**Material for the task:**
/-
Copyright (c) 2026. All rights reserved.
Released under Apache 2.0 license as described in the file LICENSE.
Authors: HodgeCM publication cell (pub-hodgecm), GR lane, seat GR-1 (`pub-hodgecm-own-real34`), after GR-2's
`Prop311PrintedDarbouxLegAlong` §2 (CM).
-/
import Literature.NumberTheory.GelbartRogawski1991.Prop311PrintedDarbouxLegAlong
import HarnessLib

-- build-lane note (ops-buildfix G11b-3 recipe): dependent telescopes of the dual-pair datum; elaborate sequentially.
set_option Elab.async false

/-!
# [GelbartRogawski1991, Prop. 3.1.1] AS PRINTED from a leg over the Darboux frame, along the section — THE rational
# splitting and the printed conclusion, for an ARBITRARY quadratic `E/F`

Topic `NumberTheory/GelbartRogawski1991`; namespace `Literature.NumberTheory.GelbartRogawski1991.Prop311`.  Proved theorem
only; nothing of [GelbartRogawski1991] or [Weil1964] is asserted; `Prop311AsPrinted` is untouched.

`Prop311PrintedDarbouxLegAlong` §1 is general-`(F, E, σ)`; its §2 (`…_CM_…`) specialises to CM data
`(L⁺, L, conj, imagUnit L)`.  This file is the general-`(F, E, σ, δ)` form of §2's socket

* **`exists_isRationalSplitting_printed_conclusion_of_darbouxLeg_along`** (K2 §3 along the section): for printed data
  `(V, Φ, ρ)` over ANY quadratic extension `E/F` (non-trivial automorphism `σ`, `δ ∈ E` with `σ δ = -δ ≠ 0`, `δ² = d`), a
  `Φ`-orthogonal `E`-basis `b` with `Φ(bᵢ, bᵢ) = fᵢ δ`, `φ = Tr Φ` non-degenerate, `T = diag(-2 d fᵢ)` invertible, `ρ`
  unitary irreducible: from ONE leg `φ₁ : Mp_ψ(𝐀ⁿ × 𝐀ⁿ, std)ᶜᵒⁿᵗ →* Mp_𝐀(W)` over the Darboux frame (no continuity) and an
  explicit compatible splitting `s` of the dual-pair line datum `pairLineDatum F E σ hσδ hδ hd f e hT` with
  `g ↦ φ₁ (relabel (s g))` continuous — THE rational splitting `i` (exists: `exists_isRationalSplitting_of_darbouxLeg`;
  unique: `rationalSplitting_unique'`) together with clauses (1) and (2) of Prop. 3.1.1 verbatim
  (`printed_conclusion_of_darbouxLeg_along`), i.e. the binders `(i, _hi, _hi!)` AND the conclusion of `Prop311AsPrinted`
  at this model.

The CM theorem `exists_isRationalSplitting_printed_conclusion_CM_of_darbouxLeg_along` is the case
`(F, E, σ, δ, hT) = (L⁺, L, conj, imagUnit L, isUnit_det_cmLineGram_of_nondegenerate …)`.  Written for the general-`(F, E, σ)`
programme (seat GR-1, §D «END modulo the record»).  Nothing in this file is a claim of the manuscripts adjudicated by the
Hodge-CM cell.

## References
* [GelbartRogawski1991] S. Gelbart, J. Rogawski, Invent. Math. 105 (1991) 445–472, §3.1 p. 454 L17–42, L35–36; Prop. 3.1.1
  p. 455 L1–2.
* [Weil1964] A. Weil, Acta Math. 111 (1964) 143–211, Chap. III n° 39–43.
-/

set_option autoImplicit false

noncomputable section

open NumberField
open scoped TensorProduct Matrix Kronecker
open Literature.NumberTheory.Automorphic
open Literature.NumberTheory.Automorphic.UnitaryGroup
open Literature.RepresentationTheory.HeisenbergGroup
open Literature.NumberTheory.Weil1964

namespace Literature.NumberTheory.GelbartRogawski1991

namespace Prop311

open QuadraticCoordinates UnitaryDualPair

section Quadratic

variable (F : Type) [Field F] [NumberField F]
variable (E : Type) [Field E] [NumberField E] [Algebra F E] [Algebra.IsQuadraticExtension F E]
variable (σ : E ≃ₐ[F] E) {δ : E} (hσδ : σ δ = -δ) (hδ : δ ≠ 0) {d : F} (hd : δ * δ = algebraMap F E d)
variable (V : Type) [AddCommGroup V] [Module F V] [Module E V] [IsScalarTower F E V]
variable {n : ℕ} (b : Module.Basis (Fin n) E V)
variable (Φ : V →ₗ[F] V →ₗ[F] E) (f : Fin n → F)
variable (e : Fin n × Fin 1 ≃ Fin n) (he : ∀ k : Fin n, (e.symm k).1 = k)
variable {S : Type} [NormedAddCommGroup S] [InnerProductSpace ℂ S] [CompleteSpace S]
variable (ρ : Representation ℂ (AdelicHeisenberg F E V Φ) S)

include he in
/-- **K2 §3 along the section, for an arbitrary quadratic `E/F`**: in a given `Φ`-orthogonal frame, from ONE leg over the
Darboux frame (no continuity) and an explicit compatible splitting of the dual-pair line datum with continuous composite:
THE rational splitting `i` (exists — `exists_isRationalSplitting_of_darbouxLeg`, no continuity used; unique —
`rationalSplitting_unique'`) together with clauses (1) and (2) of Prop. 3.1.1 verbatim, i.e. the binders `(i, _hi, _hi!)`
AND the conclusion of `Prop311AsPrinted` at this model. [cite: GelbartRogawski1991, §3.1 p. 454 L35–36; Prop. 3.1.1 p. 455 L1–2] -/
theorem exists_isRationalSplitting_printed_conclusion_of_darbouxLeg_along
    (hΦ₁ : ∀ (a : E) (x y : V), Φ (a • x) y = a * Φ x y)
    (hΦ₂ : ∀ (a : E) (x y : V), Φ x (a • y) = Φ x y * σ a)
    (hΦ₃ : ∀ x y : V, Φ y x = -σ (Φ x y))
    (hb : ∀ i j, i ≠ j → Φ (b i) (b j) = 0)
    (hf : ∀ i, Φ (b i) (b i) = algebraMap F E (f i) * δ)
    (hφ : (traceForm F E V Φ).Nondegenerate)
    (hT : IsUnit (symplecticGram F d f).det)
    (hρu : ∀ (h : AdelicHeisenberg F E V Φ) (v : S), ‖ρ h v‖ = ‖v‖)
    (hρi : ∀ K : Submodule ℂ S, IsClosed (K : Set S) →
      (∀ (h : AdelicHeisenberg F E V Φ), ∀ v ∈ K, ρ h v ∈ K) → K = ⊥ ∨ K = ⊤)
    (φ₁ : adelicMpCont F (Fin n) (1 : Matrix (Fin n) (Fin n) (AdeleRing (𝓞 F) F)) →* adelicMp F E V Φ ρ)
    (hproj₁ : ∀ (m₁ : adelicMpCont F (Fin n) (1 : Matrix (Fin n) (Fin n) (AdeleRing (𝓞 F) F)))
        (c : (Fin n → AdeleRing (𝓞 F) F) × (Fin n → AdeleRing (𝓞 F) F)),
      ((proj F E V Φ ρ (φ₁ m₁) : adelicSp F E V Φ) : AdelicSpace F V ≃ₗ[AdeleRing (𝓞 F) F] AdelicSpace F V)
          (darbouxFrame F E σ hσδ hδ hd V b f e hT c) =
        darbouxFrame F E σ hσδ hδ hd V b f e hT
          (((adelicMpCont.proj F (Fin n) (1 : Matrix (Fin n) (Fin n) (AdeleRing (𝓞 F) F)) m₁ :
              symplecticGroup (polar (adelicForm F (Fin n) (1 : Matrix (Fin n) (Fin n) (AdeleRing (𝓞 F) F))))) :
            ((Fin n → AdeleRing (𝓞 F) F) × (Fin n → AdeleRing (𝓞 F) F)) ≃ₗ[AdeleRing (𝓞 F) F]
              ((Fin n → AdeleRing (𝓞 F) F) × (Fin n → AdeleRing (𝓞 F) F))) c))
    (h₀ : ∃ s, (pairLineDatum F E σ hσδ hδ hd f e hT).IsCompatible s ∧
      Continuous fun g => φ₁ (adelicMpContRelabel F (Fin n) (legGL F f e hT) (one_mul_legGL F f e hT) (s g))) :
    ∃ i : ratSp F E V Φ →* adelicMp F E V Φ ρ,
      IsRationalSplitting F E V Φ ρ i ∧
      (∀ i' : ratSp F E V Φ →* adelicMp F E V Φ ρ, IsRationalSplitting F E V Φ ρ i' → i' = i) ∧
      (∃ s : adelicUnitary F E V Φ →* adelicMp F E V Φ ρ,
          ∀ g : adelicUnitary F E V Φ,
            projEnd F E V Φ ρ (s g) =
              ((g : AdelicSpace F V ≃ₗ[AdeleRing (𝓞 F) F] AdelicSpace F V) :
                AdelicSpace F V →ₗ[AdeleRing (𝓞 F) F] AdelicSpace F V)) ∧
        ∃ s : adelicUnitary F E V Φ →* adelicMp F E V Φ ρ,
          Continuous s ∧
          (∀ g : adelicUnitary F E V Φ,
            projEnd F E V Φ ρ (s g) =
              ((g : AdelicSpace F V ≃ₗ[AdeleRing (𝓞 F) F] AdelicSpace F V) :
                AdelicSpace F V →ₗ[AdeleRing (𝓞 F) F] AdelicSpace F V)) ∧
          ∀ g : adelicUnitary F E V Φ,
            IsRationalPoint F E V Φ (g : AdelicSpace F V ≃ₗ[AdeleRing (𝓞 F) F] AdelicSpace F V) → s g ∈ i.range := by
  haveI : FiniteDimensional E V := Module.Finite.of_basis b
  have hex := exists_isRationalSplitting_of_darbouxLeg F E σ hσδ hδ hd V b Φ f ρ e he hΦ₁ hΦ₂ hb hf hφ hT φ₁ hproj₁
  obtain ⟨i, hi⟩ := hex
  have hi! : ∀ i' : ratSp F E V Φ →* adelicMp F E V Φ ρ, IsRationalSplitting F E V Φ ρ i' → i' = i := fun i' hi' =>
    rationalSplitting_unique' F E V Φ ρ σ hΦ₃ hφ hρu hρi i i' hi hi'
  exact ⟨i, hi, hi!, printed_conclusion_of_darbouxLeg_along F E σ hσδ hδ hd V b Φ f e he ρ i hi hΦ₁ hΦ₂ hb hf hφ hi! hT
    φ₁ hproj₁ h₀⟩

end Quadratic

end Prop311

end Literature.NumberTheory.GelbartRogawski1991

end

**Exercise description:** Whenever the string "algebraMap" shows up in a line of the entries, copy that line.

**Output below:**
variable (σ : E ≃ₐ[F] E) {δ : E} (hσδ : σ δ = -δ) (hδ : δ ≠ 0) {d : F} (hd : δ * δ = algebraMap F E d)
    (hf : ∀ i, Φ (b i) (b i) = algebraMap F E (f i) * δ)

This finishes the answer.